**WORK TO COMPLETE:** The line bearing "end Tao2016", together with all lines after it to the end of the material, should be repeated exactly; leave out everything else.

⟨

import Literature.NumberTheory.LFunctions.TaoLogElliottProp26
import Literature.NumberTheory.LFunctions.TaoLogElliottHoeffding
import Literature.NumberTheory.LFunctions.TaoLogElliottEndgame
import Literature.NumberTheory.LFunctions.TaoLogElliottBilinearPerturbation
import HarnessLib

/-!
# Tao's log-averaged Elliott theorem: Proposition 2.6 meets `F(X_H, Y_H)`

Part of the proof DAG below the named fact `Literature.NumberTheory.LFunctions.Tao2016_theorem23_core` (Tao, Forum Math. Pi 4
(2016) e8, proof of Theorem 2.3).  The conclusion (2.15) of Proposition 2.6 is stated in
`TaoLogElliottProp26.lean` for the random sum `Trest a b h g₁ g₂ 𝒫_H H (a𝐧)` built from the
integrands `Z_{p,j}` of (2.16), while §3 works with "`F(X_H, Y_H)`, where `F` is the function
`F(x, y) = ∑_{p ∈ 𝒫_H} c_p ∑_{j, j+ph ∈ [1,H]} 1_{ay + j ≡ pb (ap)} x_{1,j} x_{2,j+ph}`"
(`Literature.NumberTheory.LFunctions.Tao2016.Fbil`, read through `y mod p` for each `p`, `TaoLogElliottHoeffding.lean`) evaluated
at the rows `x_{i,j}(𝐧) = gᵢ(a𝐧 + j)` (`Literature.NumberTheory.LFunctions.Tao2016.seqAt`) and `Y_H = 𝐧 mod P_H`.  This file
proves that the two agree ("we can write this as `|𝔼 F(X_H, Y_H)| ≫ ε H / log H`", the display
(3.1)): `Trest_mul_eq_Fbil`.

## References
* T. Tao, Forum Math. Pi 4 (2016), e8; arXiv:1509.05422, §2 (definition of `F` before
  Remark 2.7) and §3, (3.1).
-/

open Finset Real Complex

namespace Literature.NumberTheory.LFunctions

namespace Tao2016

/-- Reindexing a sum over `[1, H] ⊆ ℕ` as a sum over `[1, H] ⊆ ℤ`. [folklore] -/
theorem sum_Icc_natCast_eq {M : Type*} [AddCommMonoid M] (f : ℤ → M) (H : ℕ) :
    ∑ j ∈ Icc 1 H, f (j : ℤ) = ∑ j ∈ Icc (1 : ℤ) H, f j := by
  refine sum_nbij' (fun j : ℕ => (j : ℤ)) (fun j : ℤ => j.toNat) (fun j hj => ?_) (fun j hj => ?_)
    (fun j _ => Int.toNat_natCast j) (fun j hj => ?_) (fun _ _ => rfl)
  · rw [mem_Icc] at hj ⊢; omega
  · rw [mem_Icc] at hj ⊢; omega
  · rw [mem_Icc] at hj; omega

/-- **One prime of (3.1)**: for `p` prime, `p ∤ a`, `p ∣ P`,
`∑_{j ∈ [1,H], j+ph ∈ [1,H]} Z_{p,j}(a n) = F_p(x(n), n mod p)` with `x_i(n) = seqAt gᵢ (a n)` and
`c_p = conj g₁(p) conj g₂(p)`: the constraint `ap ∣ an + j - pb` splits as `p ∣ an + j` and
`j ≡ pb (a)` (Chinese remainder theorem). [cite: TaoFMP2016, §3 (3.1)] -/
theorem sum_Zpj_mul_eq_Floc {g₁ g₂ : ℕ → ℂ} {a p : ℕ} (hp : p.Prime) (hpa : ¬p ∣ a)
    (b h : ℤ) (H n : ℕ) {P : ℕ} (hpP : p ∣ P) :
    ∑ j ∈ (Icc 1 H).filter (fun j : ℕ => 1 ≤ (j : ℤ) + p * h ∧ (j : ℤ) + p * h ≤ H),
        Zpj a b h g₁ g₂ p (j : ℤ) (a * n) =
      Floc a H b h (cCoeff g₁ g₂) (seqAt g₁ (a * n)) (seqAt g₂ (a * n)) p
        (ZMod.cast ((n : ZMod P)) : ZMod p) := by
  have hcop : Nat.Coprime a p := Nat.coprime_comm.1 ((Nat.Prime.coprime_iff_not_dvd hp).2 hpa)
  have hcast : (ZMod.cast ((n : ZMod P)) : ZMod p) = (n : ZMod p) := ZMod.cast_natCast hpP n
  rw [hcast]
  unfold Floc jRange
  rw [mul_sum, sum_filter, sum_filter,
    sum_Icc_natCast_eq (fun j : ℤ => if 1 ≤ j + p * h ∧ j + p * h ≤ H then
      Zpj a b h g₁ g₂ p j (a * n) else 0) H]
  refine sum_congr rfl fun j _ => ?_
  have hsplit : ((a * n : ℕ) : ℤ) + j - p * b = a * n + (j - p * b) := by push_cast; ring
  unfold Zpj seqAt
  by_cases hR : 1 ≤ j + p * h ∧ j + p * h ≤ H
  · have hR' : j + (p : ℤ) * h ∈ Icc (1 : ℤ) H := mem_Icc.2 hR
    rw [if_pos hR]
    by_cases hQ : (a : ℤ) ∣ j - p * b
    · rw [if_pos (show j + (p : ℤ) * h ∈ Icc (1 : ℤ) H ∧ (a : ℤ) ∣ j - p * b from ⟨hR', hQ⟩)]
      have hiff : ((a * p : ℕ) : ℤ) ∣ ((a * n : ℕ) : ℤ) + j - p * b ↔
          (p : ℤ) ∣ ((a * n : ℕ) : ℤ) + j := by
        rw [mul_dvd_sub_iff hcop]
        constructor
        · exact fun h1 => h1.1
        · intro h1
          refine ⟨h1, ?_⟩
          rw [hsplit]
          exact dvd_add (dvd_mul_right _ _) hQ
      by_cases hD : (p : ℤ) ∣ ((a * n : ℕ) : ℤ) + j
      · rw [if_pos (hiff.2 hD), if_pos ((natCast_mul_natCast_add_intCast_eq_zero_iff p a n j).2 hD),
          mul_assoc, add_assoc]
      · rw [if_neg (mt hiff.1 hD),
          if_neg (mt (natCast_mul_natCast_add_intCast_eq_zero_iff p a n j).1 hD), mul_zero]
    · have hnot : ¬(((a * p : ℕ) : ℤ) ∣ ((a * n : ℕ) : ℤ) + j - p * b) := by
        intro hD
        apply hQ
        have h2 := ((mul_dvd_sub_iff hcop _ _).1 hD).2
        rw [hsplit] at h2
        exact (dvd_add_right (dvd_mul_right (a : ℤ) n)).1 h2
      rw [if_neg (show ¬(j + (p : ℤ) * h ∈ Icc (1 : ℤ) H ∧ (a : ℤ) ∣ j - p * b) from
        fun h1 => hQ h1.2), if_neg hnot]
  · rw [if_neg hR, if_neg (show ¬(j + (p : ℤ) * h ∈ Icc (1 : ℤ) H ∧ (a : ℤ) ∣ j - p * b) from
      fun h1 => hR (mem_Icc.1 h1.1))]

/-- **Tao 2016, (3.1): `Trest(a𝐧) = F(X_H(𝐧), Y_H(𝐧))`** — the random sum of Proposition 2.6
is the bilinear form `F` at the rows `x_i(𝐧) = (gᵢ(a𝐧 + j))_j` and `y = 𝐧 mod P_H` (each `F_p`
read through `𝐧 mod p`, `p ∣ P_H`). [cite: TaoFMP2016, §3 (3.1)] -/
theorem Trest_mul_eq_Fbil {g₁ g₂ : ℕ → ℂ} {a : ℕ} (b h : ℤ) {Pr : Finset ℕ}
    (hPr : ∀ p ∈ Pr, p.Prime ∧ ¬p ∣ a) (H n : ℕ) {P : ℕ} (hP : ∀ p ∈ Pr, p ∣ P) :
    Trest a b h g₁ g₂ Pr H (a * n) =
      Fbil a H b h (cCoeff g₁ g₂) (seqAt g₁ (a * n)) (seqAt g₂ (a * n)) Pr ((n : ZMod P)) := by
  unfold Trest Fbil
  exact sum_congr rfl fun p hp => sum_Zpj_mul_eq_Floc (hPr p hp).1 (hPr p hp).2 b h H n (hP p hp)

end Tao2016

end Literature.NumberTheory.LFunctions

⟩

**ANSWER SECTION:**
end Tao2016

end Literature.NumberTheory.LFunctions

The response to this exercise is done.